DNS checks are the starting point, not the entire email operations program.

Related Resources

• Email authentication for agencies
• SPF record not found for agencies
• DMARC record not found for agencies
• MTA-STS record check
• TLS-RPT record explained

Frequently Asked Questions

What should an email DNS records checklist include?

An email DNS records checklist should include MX, SPF, DKIM, DMARC, MTA-STS, TLS-RPT, BIMI, and TXT verification records. Agencies should check what each record does, which platform owns it, whether it is still current, and what manual review is needed before changing DNS. The checklist should cover routing, authentication, policy, reporting, and cleanup.

Do email DNS records guarantee deliverability?

No. Email DNS records do not guarantee deliverability or inbox placement. They are public configuration signals that help mail systems evaluate routing, authentication, and policy. Deliverability also depends on sender reputation, engagement, complaints, bounce handling, content, list hygiene, mailbox-provider behavior, and platform-specific settings.

Should agencies check MX before SPF and DMARC?

Yes, MX is a good early check because it confirms inbound mail-routing context. SPF, DKIM, and DMARC focus on sending and authentication, but MX tells you where the domain receives mail.
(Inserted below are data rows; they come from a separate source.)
import Summits.PneNP.PneNP.Theorems.CliqueExtLowerBound.Negative.DeltaMonotone
import Summits.PneNP.PneNP.Theorems.ConvexRankGatesConvexGateBlind

/-!
# PneNP / ConvexRankGates — glue algebra around `MixedBasisSynthesis` (stmt-PneNP-14728)

The support item `MixedBasisSynthesis : ConvexGateBlind → LinAlgGateBlind → CliqueExtLowerBound`
(route `ConvexRankGates`, rev 6) is the ALTERNATION RESIDUAL of crux #5 `CliqueExtLowerBound` over the
two single-door cruxes #2 `ConvexGateBlind` (basis `{∧₂,∨₂} ∪ CONV_s`) and #4 `LinAlgGateBlind`
(basis `{∧₂,∨₂} ∪ PERM_s ∪ GRANK_s`). It is not provable stand-alone: the hypotheses give no handle on
circuits that INTERLEAVE CONV gates with PERM/GRANK gates. This `--supports` file records, sorry-free,
the part of the glue that IS formal bookkeeping, so that the residual is pinned down exactly:

* §1 `mixedBasisSynthesis_of_cliqueExtLowerBound` — discharge (a): a proof of #5 closes the glue item in
  one line; `linAlgGateBlind_of_cliqueExtLowerBound` — the converse edge #5 → #4 on the live (rev-2) decls
  (#5 → #2 is `convexGateBlind_of_cliqueExtLowerBound`); `mixedBasisSynthesis_iff_cliqueExtLowerBound_iff` —
  the glue item is EXACTLY the statement that #5 is equivalent to #2 ∧ #4.
* §2 `doors_blind_common_delta` — the two hypotheses, each with its own exponent, hold at ONE common
  exponent `δ = max δ₂ δ₄ < 1/2` (monotonicity in `δ` by apex padding,
  `CliqueExtLowerBound.Negative.lowerBoundAtOver_rpow_mono`), so the "third delta" of the informal statement
  is never needed; `pureDoor_blind` — hence at that `δ`, for every `c`, eventually no circuit of size
  `≤ m^c` all of whose wide gates come from ONE door (which door may depend on the circuit) computes
  `CLIQUE(m, ⌈m^δ⌉₊)`. What remains of the item is precisely the interleaved circuits.
* §3 `mixedBasisSynthesis_of_commonDelta` — normal form of the residual in the Literature vocabulary
  (`LowerBoundAtOver` / `LinLowerBoundAt` / `LowerBoundAt` at one `δ`); `mixedBasisSynthesis_of_doorSeparation`
  — the glue follows from any DOOR-SEPARATION theorem (every polynomial mixed circuit computing a clique
  function is matched by a polynomial single-door circuit for the same function); no such theorem is known,
  which is the honest content of the item ("no synergy between the convex door and the algebraic door").

Nothing here closes stmt-PneNP-14728; the item closes from a proof of stmt-PneNP-10682 (§1) or from an
engine theorem for #5 fed by single-gate properties (route text, TWO-LAYER PLAN).
-/

namespace Summit.PneNP.PneNP.Theorems

open Filter Literature.Computability.Complexity
open Summit.PneNP.PneNP.Theses.ConvexRankGates (CliqueExtLowerBound LinAlgGateBlind ConvexGateBlind
  MixedBasisSynthesis)
open Summit.PneNP.PneNP.Theorems.CliqueExtLowerBound.Negative

/-! ## §1 The glue as an equivalence of cruxes -/

/-- **Discharge (a).** A proof of crux #5 `CliqueExtLowerBound` closes the glue item outright (the two
hypotheses are not used). [folklore] -/
theorem mixedBasisSynthesis_of_cliqueExtLowerBound (h : CliqueExtLowerBound) : MixedBasisSynthesis :=
  fun _ _ => h

/-- **Crux #5 implies crux #4** on the live decls: a circuit over the linear-algebra sub-basis
`{∧₂,∨₂} ∪ PERM_{m^c} ∪ GRANK_{m^c}` is a circuit over the full basis `B_{m^c}`, same `δ`, same `c`
(`linLowerBoundAt_of_lowerBoundAt`). [folklore] -/
theorem linAlgGateBlind_of_cliqueExtLowerBound (h : CliqueExtLowerBound) : LinAlgGateBlind := by
  obtain ⟨δ, h0, h1, hlb⟩ := cliqueExtLowerBound_iff.1 h
  exact linAlgGateBlind_iff.2 ⟨δ, h0, h1, linLowerBoundAt_of_lowerBoundAt hlb⟩

/-- **The glue item is exactly the equivalence `#5 ↔ #2 ∧ #4`.** The edges #5 → #2, #5 → #4 are
unconditional (sub-bases), so `MixedBasisSynthesis` holds iff `CliqueExtLowerBound` is equivalent to the
conjunction of `ConvexGateBlind` and `LinAlgGateBlind`. [folklore] -/
theorem mixedBasisSynthesis_iff_cliqueExtLowerBound_iff :
    MixedBasisSynthesis ↔ (CliqueExtLowerBound ↔ (ConvexGateBlind ∧ LinAlgGateBlind)) := by
  constructor
  · intro h
    exact ⟨fun h5 => ⟨convexGateBlind_of_cliqueExtLowerBound h5, linAlgGateBlind_of_cliqueExtLowerBound h5⟩,
      fun h24 => h h24.1 h24.2⟩
  · intro h h2 h4
    exact h.2 ⟨h2, h4⟩

/-! ## §2 One common exponent; pure-door circuits -/

/-- The arity-0 constant `true` is in the convex sub-basis at every level (a CONV gate of width 0).
[folklore] -/
theorem constTrue_mem_convFamily (s : ℕ) :
    (⟨0, fun _ => true⟩ : GateFn) ∈ ({GateFn.and 2, GateFn.or 2} ∪ {g | IsConvGate s g} : Set GateFn) :=
  Or.inr ((isConvGate_constTrue 0).mono (Nat.zero_le s))

/-- The arity-0 constant `true` is in the linear-algebra sub-basis at every level (a GRANK gate of
dimension 0). [folklore] -/
theorem constTrue_mem_linFamily (s : ℕ) :
    (⟨0, fun _ => true⟩ : GateFn) ∈
      ({GateFn.and 2, GateFn.or 2} ∪ {g | IsPermGate s g ∨ IsGRankGate s g} : Set GateFn) :=
  Or.inr (Or.inr ((isGRankGate_constTrue 0).mono (Nat.zero_le s)))

/-- **Both doors blind at ONE exponent.** From #2 (at its `δ₂`) and #4 (at its `δ₄`) both single-door
lower bounds hold at `δ = max δ₂ δ₄ ∈ (0, 1/2)`: hardness moves up in the exponent by apex padding
(`lowerBoundAtOver_rpow_mono`). So the informal proviso "each hypothesis carries its own delta; the
conclusion may pick a third" costs nothing. [folklore] -/
theorem doors_blind_common_delta (hC : ConvexGateBlind) (hL : LinAlgGateBlind) :
    ∃ δ : ℝ, 0 < δ ∧ δ < 1 / 2 ∧
      LowerBoundAtOver (fun s => {GateFn.and 2, GateFn.or 2} ∪ {g | IsConvGate s g})
        (fun m => ⌈(m : ℝ) ^ δ⌉₊) ∧
      LinLowerBoundAt (fun m => ⌈(m : ℝ) ^ δ⌉₊) := by
  obtain ⟨δ₂, h20, h21, hC'⟩ := convexGateBlind_iff_over.1 hC
  obtain ⟨δ₄, h40, h41, hL'⟩ := linAlgGateBlind_iff.1 hL
  have hlt : max δ₂ δ₄ < 1 / 2 := max_lt h21 h41
  refine ⟨max δ₂ δ₄, lt_max_of_lt_left h20, hlt, ?_, ?_⟩
  · exact lowerBoundAtOver_rpow_mono convFamily_monotone constTrue_mem_convFamily h20 (le_max_left _ _)
      (by linarith) hC'
  · exact lowerBoundAtOver_rpow_mono linFamily_monotone constTrue_mem_linFamily h40 (le_max_right _ _)
      (by linarith) hL'

/-- **Pure-door synthesis.** From #2 and #4: at a common `δ ∈ (0, 1/2)`, for every `c`, eventually in `m`,
no circuit with `≤ m^c` gates all of whose gates lie in ONE of the two sub-bases (`{∧₂,∨₂} ∪ CONV_{m^c}`
or `{∧₂,∨₂} ∪ PERM_{m^c} ∪ GRANK_{m^c}`; which one may depend on the circuit) computes `CLIQUE(m, ⌈m^δ⌉₊)`.
The circuits NOT covered — those using a CONV gate AND a PERM/GRANK gate — are the whole content of the
glue item. [folklore] -/
theorem pureDoor_blind (hC : ConvexGateBlind) (hL : LinAlgGateBlind) :
    ∃ δ : ℝ, 0 < δ ∧ δ < 1 / 2 ∧ ∀ c : ℕ, ∀ᶠ m : ℕ in atTop,
      ∀ C : Circuit ((⊤ : SimpleGraph (Fin m)).edgeSet),
        (C.IsOver ({GateFn.and 2, GateFn.or 2} ∪ {g | IsConvGate (m ^ c) g}) ∨
          C.IsOver ({GateFn.and 2, GateFn.or 2} ∪ {g | IsPermGate (m ^ c) g ∨ IsGRankGate (m ^ c) g})) →
        C.size ≤ m ^ c → ¬ C.Computes (cliqueFn m ⌈(m : ℝ) ^ δ⌉₊) := by
  obtain ⟨δ, h0, h1, hC', hL'⟩ := doors_blind_common_delta hC hL
  refine ⟨δ, h0, h1, fun c => ?_⟩
  filter_upwards [hC' c, hL' c] with m hmC hmL C hover hsize
  rcases hover with h | h
  · exact hmC C h hsize
  · exact hmL C h hsize

/-! ## §3 Normal forms of the residual -/

/-- **Common-exponent normal form.** To prove the glue item it suffices to prove, for each single
`δ ∈ (0, 1/2)`: CONV-door hardness at `⌈m^δ⌉₊` and PERM/GRANK-door hardness at `⌈m^δ⌉₊` imply full-basis
hardness at `⌈m^δ⌉₊` (all three in the schedule vocabulary of `CliqueExtLowerBound.Negative`). [folklore] -/
theorem mixedBasisSynthesis_of_commonDelta
    (h : ∀ δ : ℝ, 0 < δ → δ < 1 / 2 →
      LowerBoundAtOver (fun s => {GateFn.and 2, GateFn.or 2} ∪ {g | IsConvGate s g})
        (fun m => ⌈(m : ℝ) ^ δ⌉₊) →
      LinLowerBoundAt (fun m => ⌈(m : ℝ) ^ δ⌉₊) → LowerBoundAt (fun m => ⌈(m : ℝ) ^ δ⌉₊)) :
    MixedBasisSynthesis := by
  intro hC hL
  obtain ⟨δ, h0, h1, hC', hL'⟩ := doors_blind_common_delta hC hL
  exact cliqueExtLowerBound_iff.2 ⟨δ, h0, h1, h δ h0 h1 hC' hL'⟩

/-- **The glue follows from door separation.** If for every `c` there is a `c'` such that, eventually in
`m`, every `B_{m^c}`-circuit with `≤ m^c` gates computing some `CLIQUE(m, k)` is matched by a circuit with
`≤ m^{c'}` gates over ONE of the two sub-bases at level `m^{c'}` computing the same function, then
`MixedBasisSynthesis` holds (`pureDoor_blind`). No such separation theorem is known — a CONV gate reading
GRANK outputs has no decomposition theory — and this is exactly what a bare-hands proof of the item would
have to supply. [folklore] -/
theorem mixedBasisSynthesis_of_doorSeparation
    (hsep : ∀ c : ℕ, ∃ c' : ℕ, ∀ᶠ m : ℕ in atTop, ∀ k : ℕ,
      ∀ C : Circuit ((⊤ : SimpleGraph (Fin m)).edgeSet),
        C.IsOver (extGate (m ^ c)) → C.size ≤ m ^ c → C.Computes (cliqueFn m k) →
        ∃ C' : Circuit ((⊤ : SimpleGraph (Fin m)).edgeSet),
          (C'.IsOver ({GateFn.and 2, GateFn.or 2} ∪ {g | IsConvGate (m ^ c') g}) ∨
            C'.IsOver ({GateFn.and 2, GateFn.or 2} ∪
              {g | IsPermGate (m ^ c') g ∨ IsGRankGate (m ^ c') g})) ∧
          C'.size ≤ m ^ c' ∧ C'.Computes (cliqueFn m k)) :
    MixedBasisSynthesis := by
  intro hC hL
  obtain ⟨δ, h0, h1, hpure⟩ := pureDoor_blind hC hL
  refine cliqueExtLowerBound_iff.2 ⟨δ, h0, h1, fun c => ?_⟩
  obtain ⟨c', hc'⟩ := hsep c
  filter_upwards [hc', hpure c'] with m hm hp C hover hsize hcomp
  obtain ⟨C', hover', hsize', hcomp'⟩ := hm _ C hover hsize hcomp
  exact hp C' hover' hsize' hcomp'

end Summit.PneNP.PneNP.Theorems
If MX does not match the client's stated provider, the rest of the review may be based on incomplete assumptions.

How often should client email DNS records be reviewed?

Review records during onboarding, before migrations, after mail-platform changes, before major campaigns, and during periodic care-plan checks. Monthly or quarterly review can be reasonable for agencies managing many client domains. The right cadence depends on how often clients change vendors and how critical email is to their operations.

Can Inbox Pulse change DNS records?

No. Inbox Pulse checks visible public DNS/email-authentication configuration signals. It does not manage DNS hosting, change records, or connect to DNS provider accounts. Agencies still need access to the client's authoritative DNS provider and should follow a documented approval process before making DNS changes.

What is the biggest mistake in email DNS cleanup?

The biggest mistake is deleting or rewriting records before identifying ownership. A TXT record that looks old may still verify a live platform. An SPF include may support a billing or helpdesk system. Agencies should map each record to a current or former vendor, confirm risk with the client, then change DNS deliberately.